Мы третий день косили в Опасовском лесу. Был вечер, солнце село. Наш табор расположился на полянке, около лощины. Старики отбивали косы, костры трещали, и синий дым медленно стлался между кустами. Дальние полянки дымились легким туманом.

Я лежал на склоне лощины, около Гремячего колодца. Перед ужином мы выпили водки, и тяжелая усталость превратилась в приятную истому. Не хотелось шевелиться, сквозь охватившую глубокую задумчивость медленно проплывали чуть сознаваемые мысли; в просторном меркнувшем небе загорались звезды, и, казалось, никогда еще в нем не было столько тихой красоты.

Около меня, на пригорке, сидели и разговаривали три девки из нашего табора – Донька Коломенцова, Настасья и Аленка. Внизу был Гремячий ключ, холодный, чистый, как слеза; ручеек журчал в осоке, впадая в зацветшую сажалку; на узкой плотине стояли три старые ивы, и над ними светился серп молодого месяца.

Этот ключ, говорят, выбит из земли молнией и обладает целебною силою; на его дне, в чистом белом песке, всегда лежит масса образков и медных крестиков. А сейчас от Доньки я узнал, что и сажалка здесь тоже особенная: на ее тинистом дне лежит труп убитого прохожим солдатом черта.
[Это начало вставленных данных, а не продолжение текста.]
/-- **`E(N)/(c log R) → 0`**: the ratio `(1 + ∑_{𝔢∣𝔴}(1 + log N𝔢)/N𝔢)/((φ(𝔴)/N𝔴) log R)` tends to
`0` along `𝔴 = 𝔴(N)`, `R = |A(N)|^{θ/2−δ}` (numerator `≪ (1 + D₀)² ≤ e^{2D₀}`, `N𝔴/φ(𝔴) ≪ log D₀ ≤ e^{D₀}`,
`e^{3D₀} ≤ (log N)^{1/2}`, `log R ≫ log N`). [cite: CastilloEtAl2015, §2.2 and proof of Proposition 2.1] -/
theorem tendsto_E_param [IsTotallyReal K] {θ δ : ℝ} (hη : 0 < θ / 2 - δ) :
    Tendsto (fun N : ℝ =>
      (1 + ∑ 𝔢 ∈ idealDivisors K (paramW K N), (1 + Real.log (Ideal.absNorm 𝔢)) / Ideal.absNorm 𝔢) /
        ((∑ 𝔢 ∈ idealDivisors K (paramW K N), (idealMoebius 𝔢 : ℝ) / Ideal.absNorm 𝔢) *
          Real.log (nfR K θ δ N))) atTop (𝓝 0) := by
  obtain ⟨Cφ, hCφ0, hCφ⟩ := one_div_le_idealTotient_paramW_div (K := K)
  obtain ⟨Cw, hCw0, hCw⟩ := log_absNorm_paramW_le (K := K)
  obtain ⟨Ch, hCh0, hCh⟩ := divisorLogSum_le (K := K)
  have hρ0 : 0 < dedekindZeta_residue K := dedekindZeta_residue_pos K
  obtain ⟨Knum, hKnum⟩ : ∃ x : ℝ, x = (1 + Cw) * (dedekindZeta_residue K * Cw + Ch + 1) := ⟨_, rfl⟩
  have hKnum0 : 0 < Knum := by rw [hKnum]; positivity
  obtain ⟨B, hB⟩ : ∃ x : ℝ, x = Knum * Cφ / ((θ / 2 - δ) / 2) := ⟨_, rfl⟩
  have hB0 : 0 ≤ B := by rw [hB]; positivity
  have hA := tendsto_cardA_atTop (K := K)
  -- the bound, eventually
  have hkey : ∀ᶠ N : ℝ in atTop,
      (1 + ∑ 𝔢 ∈ idealDivisors K (paramW K N), (1 + Real.log (Ideal.absNorm 𝔢)) / Ideal.absNorm 𝔢) /
        ((∑ 𝔢 ∈ idealDivisors K (paramW K N), (idealMoebius 𝔢 : ℝ) / Ideal.absNorm 𝔢) *
          Real.log (nfR K θ δ N)) ≤ B * Real.log N ^ (-(1 : ℝ) / 2) := by
    filter_upwards [tendsto_paramD0_atTop.eventually_ge_atTop 2, eventually_half_log_le_log_cardA (K := K),
      eventually_exp_mul_paramD0_le 3 (by norm_num : (0 : ℝ) < 1 / 2),
      eventually_gt_atTop (1 : ℝ), hA.eventually_gt_atTop 0] with N hD2 hlogAN hexp hN1 hA0
    have hD0 : 0 ≤ paramD0 N := by linarith
    have hlogN : 0 < Real.log N := Real.log_pos hN1
    obtain ⟨D₀, hD₀⟩ : ∃ x : ℝ, x = paramD0 N := ⟨_, rfl⟩
    rw [← hD₀] at hD2 hD0 hexp
    have h𝔴0 : paramW K N ≠ ⊥ := paramW_ne_bot N
    -- numerator `≤ Knum e^{2D₀}`
    have hnum0 : 0 ≤ 1 + ∑ 𝔢 ∈ idealDivisors K (paramW K N),
        (1 + Real.log (Ideal.absNorm 𝔢)) / Ideal.absNorm 𝔢 := by
      refine add_nonneg zero_le_one (Finset.sum_nonneg fun 𝔢 h𝔢 => ?_)
      have h1 : (1 : ℝ) ≤ Ideal.absNorm 𝔢 :=
        one_le_absNorm_of_mem_idealsLE (idealDivisors_subset_idealsLE h𝔴0 h𝔢)
      have := Real.log_nonneg h1
      positivity
    have hnum : 1 + ∑ 𝔢 ∈ idealDivisors K (paramW K N), (1 + Real.log (Ideal.absNorm 𝔢)) / Ideal.absNorm 𝔢 ≤
        Knum * Real.exp (2 * D₀) := by
      have h1 := hCh (paramW K N) h𝔴0
      have hlw : Real.log (Ideal.absNorm (paramW K N) : ℝ) ≤ Cw * D₀ := by rw [hD₀]; exact hCw N (hD₀ ▸ hD2)
      have hlw0 : 0 ≤ Real.log (Ideal.absNorm (paramW K N) : ℝ) := Real.log_nonneg (by
        exact_mod_cast Nat.one_le_iff_ne_zero.2 (by rw [Ne, Ideal.absNorm_eq_zero_iff]; exact h𝔴0))
      obtain ⟨lw, hlwdef⟩ : ∃ x : ℝ, x = Real.log (Ideal.absNorm (paramW K N) : ℝ) := ⟨_, rfl⟩
      rw [← hlwdef] at h1 hlw hlw0
      have hρlw : dedekindZeta_residue K * lw ≤ dedekindZeta_residue K * (Cw * D₀) :=
        mul_le_mul_of_nonneg_left hlw hρ0.le
      have hCD : 0 ≤ Cw * D₀ := mul_nonneg hCw0 hD0
      have h2 : (1 + lw) * (dedekindZeta_residue K * lw + Ch) ≤
          (1 + Cw * D₀) * (dedekindZeta_residue K * (Cw * D₀) + Ch) :=
        mul_le_mul (by linarith) (by linarith) (by positivity) (by linarith)
      have ha : 1 + Cw * D₀ ≤ (1 + Cw) * (1 + D₀) := by
        have e : (1 + Cw) * (1 + D₀) = 1 + Cw * D₀ + (Cw + D₀) := by ring
        rw [e]; linarith
      have hb : dedekindZeta_residue K * (Cw * D₀) + Ch + 1 ≤
          (dedekindZeta_residue K * Cw + Ch + 1) * (1 + D₀) := by
        have e : (dedekindZeta_residue K * Cw + Ch + 1) * (1 + D₀) =
            dedekindZeta_residue K * (Cw * D₀) + Ch + 1 + (dedekindZeta_residue K * Cw + Ch * D₀ + D₀) := by
          ring
        rw [e]
        have : 0 ≤ dedekindZeta_residue K * Cw + Ch * D₀ + D₀ := by positivity
        linarith
      have hc : (1 + Cw * D₀) * (dedekindZeta_residue K * (Cw * D₀) + Ch) + 1 ≤
          (1 + Cw * D₀) * (dedekindZeta_residue K * (Cw * D₀) + Ch + 1) := by
        have e : (1 + Cw * D₀) * (dedekindZeta_residue K * (Cw * D₀) + Ch + 1) =
            (1 + Cw * D₀) * (dedekindZeta_residue K * (Cw * D₀) + Ch) + 1 + Cw * D₀ := by ring
        rw [e]; linarith
      have hdprod : (1 + Cw * D₀) * (dedekindZeta_residue K * (Cw * D₀) + Ch + 1) ≤
          ((1 + Cw) * (1 + D₀)) * ((dedekindZeta_residue K * Cw + Ch + 1) * (1 + D₀)) :=
        mul_le_mul ha hb (by positivity) (by positivity)
      have h4 : (1 + D₀) ^ 2 ≤ Real.exp (2 * D₀) := by
        have := one_add_pow_le_exp_mul hD0 2
        norm_num at this
        exact this
      calc 1 + ∑ 𝔢 ∈ idealDivisors K (paramW K N), (1 + Real.log (Ideal.absNorm 𝔢)) / Ideal.absNorm 𝔢
          ≤ (1 + Cw * D₀) * (dedekindZeta_residue K * (Cw * D₀) + Ch) + 1 := by linarith
        _ ≤ ((1 + Cw) * (1 + D₀)) * ((dedekindZeta_residue K * Cw + Ch + 1) * (1 + D₀)) := hc.trans hdprod
        _ = Knum * (1 + D₀) ^ 2 := by rw [hKnum]; ring
        _ ≤ Knum * Real.exp (2 * D₀) := mul_le_mul_of_nonneg_left h4 hKnum0.le
    -- denominator `≥ (η/2) log N/(Cφ e^{D₀})`
    have hφ : 1 / (Cφ * Real.log D₀) ≤
        idealTotient K (paramW K N) / (Ideal.absNorm (paramW K N) : ℝ) := by
      rw [hD₀]; exact hCφ N (hD₀ ▸ hD2)
    have hdsum : ∑ 𝔢 ∈ idealDivisors K (paramW K N), (idealMoebius 𝔢 : ℝ) / Ideal.absNorm 𝔢 =
        idealTotient K (paramW K N) / (Ideal.absNorm (paramW K N) : ℝ) := dsum_paramW_eq N
    have hlogD0 : 0 < Real.log D₀ := Real.log_pos (by linarith)
    have hdpos : 0 < idealTotient K (paramW K N) / (Ideal.absNorm (paramW K N) : ℝ) :=
      lt_of_lt_of_le (one_div_pos.2 (mul_pos hCφ0 hlogD0)) hφ
    have hlogD : Real.log D₀ ≤ Real.exp D₀ := by
      have h1 : Real.log D₀ ≤ D₀ := (Real.log_le_sub_one_of_pos (by linarith)).trans (by linarith)
      exact h1.trans (by linarith [Real.add_one_le_exp D₀])
    have hinv : (Cφ * Real.exp D₀)⁻¹ ≤ idealTotient K (paramW K N) / (Ideal.absNorm (paramW K N) : ℝ) := by
      calc (Cφ * Real.exp D₀)⁻¹ = 1 / (Cφ * Real.exp D₀) := (one_div _).symm
        _ ≤ 1 / (Cφ * Real.log D₀) := by
            refine one_div_le_one_div_of_le (by positivity) ?_
            exact mul_le_mul_of_nonneg_left hlogD hCφ0.le
        _ ≤ _ := hφ
    have hlogR : (θ / 2 - δ) / 2 * Real.log N ≤ Real.log (nfR K θ δ N) := by
      rw [log_nfR θ δ hA0]
      have := mul_le_mul_of_nonneg_left hlogAN hη.le
      linarith
    have hden0 : 0 < (Cφ * Real.exp D₀)⁻¹ * ((θ / 2 - δ) / 2 * Real.log N) := by positivity
    have hden : (Cφ * Real.exp D₀)⁻¹ * ((θ / 2 - δ) / 2 * Real.log N) ≤
        idealTotient K (paramW K N) / (Ideal.absNorm (paramW K N) : ℝ) * Real.log (nfR K θ δ N) :=
      mul_le_mul hinv hlogR (by positivity) hdpos.le
    rw [hdsum]
    have hstep1 : (1 + ∑ 𝔢 ∈ idealDivisors K (paramW K N),
        (1 + Real.log (Ideal.absNorm 𝔢)) / Ideal.absNorm 𝔢) /
          (idealTotient K (paramW K N) / (Ideal.absNorm (paramW K N) : ℝ) * Real.log (nfR K θ δ N)) ≤
        (Knum * Real.exp (2 * D₀)) / ((Cφ * Real.exp D₀)⁻¹ * ((θ / 2 - δ) / 2 * Real.log N)) :=
      (div_le_div_of_nonneg_left hnum0 hden0 hden).trans (div_le_div_of_nonneg_right hnum hden0.le)
    refine hstep1.trans ?_
    have hexp3 : Real.exp (2 * D₀) * Real.exp D₀ ≤ Real.log N ^ (1 / 2 : ℝ) := by
      rw [← Real.exp_add]
      have e : 2 * D₀ + D₀ = 3 * D₀ := by ring
      rw [e]; exact hexp
    have hCφne : Cφ ≠ 0 := hCφ0.ne'
    have hηne : (θ / 2 - δ) / 2 ≠ 0 := by positivity
    have hlogne : Real.log N ≠ 0 := hlogN.ne'
    have heq : (Knum * Real.exp (2 * D₀)) / ((Cφ * Real.exp D₀)⁻¹ * ((θ / 2 - δ) / 2 * Real.log N)) =
        B * (Real.exp (2 * D₀) * Real.exp D₀) / Real.log N := by
      rw [hB]
      field_simp
    rw [heq]
    calc B * (Real.exp (2 * D₀) * Real.exp D₀) / Real.log N ≤ B * Real.log N ^ (1 / 2 : ℝ) / Real.log N :=
          div_le_div_of_nonneg_right (mul_le_mul_of_nonneg_left hexp3 hB0) hlogN.le
      _ = B * Real.log N ^ (-(1 : ℝ) / 2) := by
          rw [mul_div_assoc, ← Real.rpow_sub_one hlogne]
          norm_num
  -- the majorant tends to `0`
  have hmaj : Tendsto (fun N : ℝ => B * Real.log N ^ (-(1 : ℝ) / 2)) atTop (𝓝 0) := by
    have h1 : Tendsto (fun N : ℝ => Real.log N ^ (-(1 / 2 : ℝ))) atTop (𝓝 0) :=
      (tendsto_rpow_neg_atTop (by norm_num : (0 : ℝ) < 1 / 2)).comp Real.tendsto_log_atTop
    have h2 := h1.const_mul B
    rw [mul_zero] at h2
    refine h2.congr' (Eventually.of_forall fun N => ?_)
    norm_num
  refine squeeze_zero' ?_ hkey hmaj
  filter_upwards [tendsto_paramD0_atTop.eventually_ge_atTop 2, hA.eventually_gt_atTop 1] with N hD2 hA1
  have hφ := hCφ N hD2
  have hlogD : 0 < Real.log (paramD0 N) := Real.log_pos (by linarith)
  have hdpos : 0 < ∑ 𝔢 ∈ idealDivisors K (paramW K N), (idealMoebius 𝔢 : ℝ) / Ideal.absNorm 𝔢 := by
    rw [dsum_paramW_eq]; exact lt_of_lt_of_le (one_div_pos.2 (mul_pos hCφ0 hlogD)) hφ
  have hlogR : 0 < Real.log (nfR K θ δ N) := by
    rw [log_nfR θ δ (by linarith)]; exact mul_pos hη (Real.log_pos hA1)
  have hnum : 0 ≤ 1 + ∑ 𝔢 ∈ idealDivisors K (paramW K N),
      (1 + Real.log (Ideal.absNorm 𝔢)) / Ideal.absNorm 𝔢 := by
    refine add_nonneg zero_le_one (Finset.sum_nonneg fun 𝔢 h𝔢 => ?_)
    have h1 : (1 : ℝ) ≤ Ideal.absNorm 𝔢 :=
      one_le_absNorm_of_mem_idealsLE (idealDivisors_subset_idealsLE (paramW_ne_bot N) h𝔢)
    have := Real.log_nonneg h1
    positivity
  exact div_nonneg hnum (mul_nonneg hdpos.le hlogR.le)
Дело было так: в давнее время шел через лес солдат; над лесом бушевала буря; солдат подошел к пруду и видит: с неба бьет громом в пруд, вода бурлит, а над водою мелькает чья-то косматая голова; как ударит громом – она в воду, а потом опять вынырнет. Солдат стоял за кустом, приложился из ружья, – бац! Стон прокатился по лесу, и голова исчезла под водой. Солдат испугался, думал – застрелил человека, а это Илья-пророк с неба в черта бил, да никак попасть не мог, а солдат ему подсобил.

Тайна этого пруда и ключа настраивала на особенный лад. И покосившийся крест над ключом, и черная вода в просветах зеленой тины, и старые ивы – все глядело значительно, таинственно и необычно. Ко всему этому странно подходила и сидевшая на пригорке Донька. Стройная, с продолговатым, задумчивым лицом, она рассказывала о загадочных «курдушах», которые водились в амбаре дернопольского лавочника Ивана Левонова. В лице Доньки было что-то удивительно одухотворенное, как бы прислушивающееся, и в то же время болезненное; прошлою осенью с нею было несколько припадков, и она слыла «порченою». Жила она душою в каком-то совсем особенном мире, полном таинственных сил и существ, и эти силы в ее присутствии как бы оживали и для других людей. Я смотрел на нее, и мне казалось – вот, в сумраке летнего вечера, над этим прудом с трупом черта, сидит задумчивая и серьезная Сказка.